In this paper, the authors presented a new autofocus and sub-aperture fusion method for CSAR data. It is based on the prewitt operator that extracts sub-aperture image feature points as a new dataset, and on Particle Swarm Optimization (PSO) that estimates the radar slope error on the new dataset. CSAR imaging and error models as well as CSAR auto focusing method are explained in a clear and consistent manner. The effectiveness of this method was confirmed on data obtained by simulations as well as on real data obtained by measurements. The following comments are addressed to the authors in order to improve the paper:

-          It is necessary to explain what the abbreviation "ABP" represents. This abbreviation is used to name the algorithm against which the proposed method is compared.

-          It is necessary to provide information on which hardware platform was used to implement the proposed method, as well as information on the real-time performance of the method.

-          In the conclusion of the paper, the sentence "In this paper, we present a new autofocus and sub-aperture fusion method for CSAR data, based on the backpropagation algorithm" is stated. It is necessary to explain in what context the word "backpropagation" is used.

-          It is necessary to expand the conclusion to include more text that refers to concrete results and less text that is similar to the abstract of the paper.

Author Response

 Thank you very much for taking the time to review our manuscript titled [A Backprojection-Based Autofocus Imaging Method for Circular Sythetic Aperture Radar] We appreciate your valuable comments and suggestions, and we would like to express our sincere gratitude for your expertise and thorough evaluation.

  Here are the specific modifications we made in response to each of your suggestions.
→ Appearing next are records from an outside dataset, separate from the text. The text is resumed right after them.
import Summits.CriticalPhenomena.PercolationContinuityZ3.Theorems.PercNearOneGluingNoHeavyLowerTailKnQuestion8CoefficientwiseIslandMax
import HarnessLib

/-!
# Islands V: the ISLAND SWAP — colourings with `w` sealed inside the largest `u`-avoiding island cancel (prim-lf-2 gen 37)

Support file (`--supports stmt-CriticalPhenomena-4575`, closed), prover `prim-lf-2` (gen 37).  No definitions, no named facts,
no sorries; standard axioms.  Memo `prim-lf-2/CW-RESIDUE-gen36.md` §2.8 (pencil + census there; kernel here) and `prim-lf-2/CW-SECTORS-gen37.md`.

Setting as in …CoefficientwiseIsland / …IslandMax: multigraph `ends : ι → Sym2 V`, vertex finset `Vs ∋ x`, edge set `E`, root `x`,
points `u ≠ x` and `w`, wall set `Z`; colourings `s ⊆ E` (red) / `E \ s` (blue); `C(t) = openCluster (ends '' t) x`;
`σ_v(s) = 1[v ∈ C(s)] − 1[v ∈ C(E \ s)]`; point row `P = Σ_{s : Z off the zone} σ_u σ_w`.  An ISLAND of `s` is `Y ∋ x` all of whose
boundary vertices are red- AND blue-reachable from `x` inside `Y`; here islands avoid the point `u` (not `w`): `Y^u(s)` denotes the union of
all islands `Y ⊆ Vs` with `x ∈ Y ∌ u` (…IslandMax `islandSup_eq_iff` with the roles of the two points exchanged), and `E_Y` the edges inside `Y`.
THE ISLAND SWAP recolours every edge inside `Y^u(s)`:  `ψ(s) = s ∆ E_{Y^u(s)}`.
* `Coefficientwise.islandSup_islandSwap` — `Y^u(ψ s) = Y^u(s)` (the island condition is colour-symmetric; islands above `Y^u` are islands of
  the quotient, which `ψ` does not change — Lemma B);
* `Coefficientwise.islandSwap_outside` / `islandSwap_inside` — outside an island the two clusters are unchanged by the swap, inside they are
  exchanged (Lemma A);
* `Coefficientwise.pointRow_sum_sealed_eq_zero` — **ISLAND SWAP**: `Σ_{s : wall, w ∈ Y^u(s)} σ_u σ_w = 0` (`ψ` is a wall-preserving involution
  on these colourings fixing `σ_u` and negating `σ_w`);
* `Coefficientwise.pointRow_eq_sum_unsealed` — hence `P = Σ_{s : wall, w ∉ Y^u(s)} σ_u σ_w`: only colourings in which `w` is NOT sealed inside
  the largest `u`-avoiding island carry the point row (a second exact cancellation, independent of the A*-free one of …AttachmentResidue).
[cite: KozmaNitzan2024, Questions 8–9 (§5.5 p. 36) (context: the Question-8 pocket covariance programme)]
-/

namespace Summit.CriticalPhenomena.PercolationContinuityZ3.Theorems

open Finset Literature.Probability.Percolation
open scoped symmDiff

namespace Coefficientwise

variable {ι V : Type*}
1.[ It is necessary to explain what the abbreviation "ABP" represents. This abbreviation is used to name the algorithm against which the proposed method is compared.]

I have marked the first occurrence of ABP and cited the literature detailing the ABP method.
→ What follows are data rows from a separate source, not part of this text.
/-! ### 10. Quantifier shape versus the consumer: FrozenTwin's `closes` uses ONE prime per CM curve

`FrozenTwin.closes` (rev 5) applies its binder `hCM : SelmerRankCM` exactly once, at the good
ordinary prime `p ≥ 5` supplied by `exists_good_ordinary_prime_holds` (case (c) of `hmin`). So the
deciding theorem consumes only the `∀ W ∃ p`-form below, while the item is the `∀ W ∀ p`-form.
Modulo the route's OWN `Ш` binder `SelmerRankShaPFinite` (stmt-0132) the two forms are equivalent
(`selmerRankCM_of_atOnePrime_of_shaPFinite`, Greenberg's proved identity), and the route still
closes with the weaker binder (`frozenTwin_bsd_of_atOnePrime`). Not a refutation and not a reshaping
(planners' business) — a typed observation: a prover of the `∃ p`-form may CHOOSE the split prime
(avoiding, per curve, finitely many inconvenient ordinary primes: anomalous `a_p ≡ 1`, `p ∣ h_K`,
`p` dividing a Tamagawa number or the index of elliptic units), which Rubin-type arguments like. -/

/-- The `∀ W ∃ p`-form of the crux: ONE good ordinary prime `p ≥ 5` per CM curve with
`corank_p = r_an` (what `FrozenTwin.closes` actually consumes). -/
def SelmerRankCMAtOnePrime : Prop :=
  ∀ (W : WeierstrassCurve ℚ) [W.IsElliptic] [W.IsGloballyMinimal], W.HasCM →
    ∃ (p : ℕ) (_ : Fact p.Prime), 5 ≤ p ∧ W.HasGoodReductionAtPrime p ∧
      ¬ (p : ℤ) ∣ W.frobeniusTrace p ∧ W.selmerCorank p = W.analyticRank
2.[It is necessary to provide information on which hardware platform was used to implement the proposed method, as well as information on the real-time performance of the method.]

  I have marked the hardware platform as well as the software model in the text. Regarding real-time, the time-domain algorithm has no significant advantage over the frequency-domain algorithm because I do not think it is necessary to demonstrate the real-time performance of the algorithm in this paper

3.[In the conclusion of the paper, the sentence "In this paper, we present a new autofocus and sub-aperture fusion method for CSAR data, based on the backpropagation algorithm" is stated. It is necessary to explain in what context the word "backpropagation" is used.]

  Thank you very much for your comments, but the backward projection algorithm is the basic algorithm of the time domain algorithm, and expanding the backward projection algorithm would make this paper lengthy, for which I have cited references to introduce the content of the backward projection algorithm.

4.[ It is necessary to expand the conclusion to include more text that refers to concrete results and less text that is similar to the abstract of the paper.]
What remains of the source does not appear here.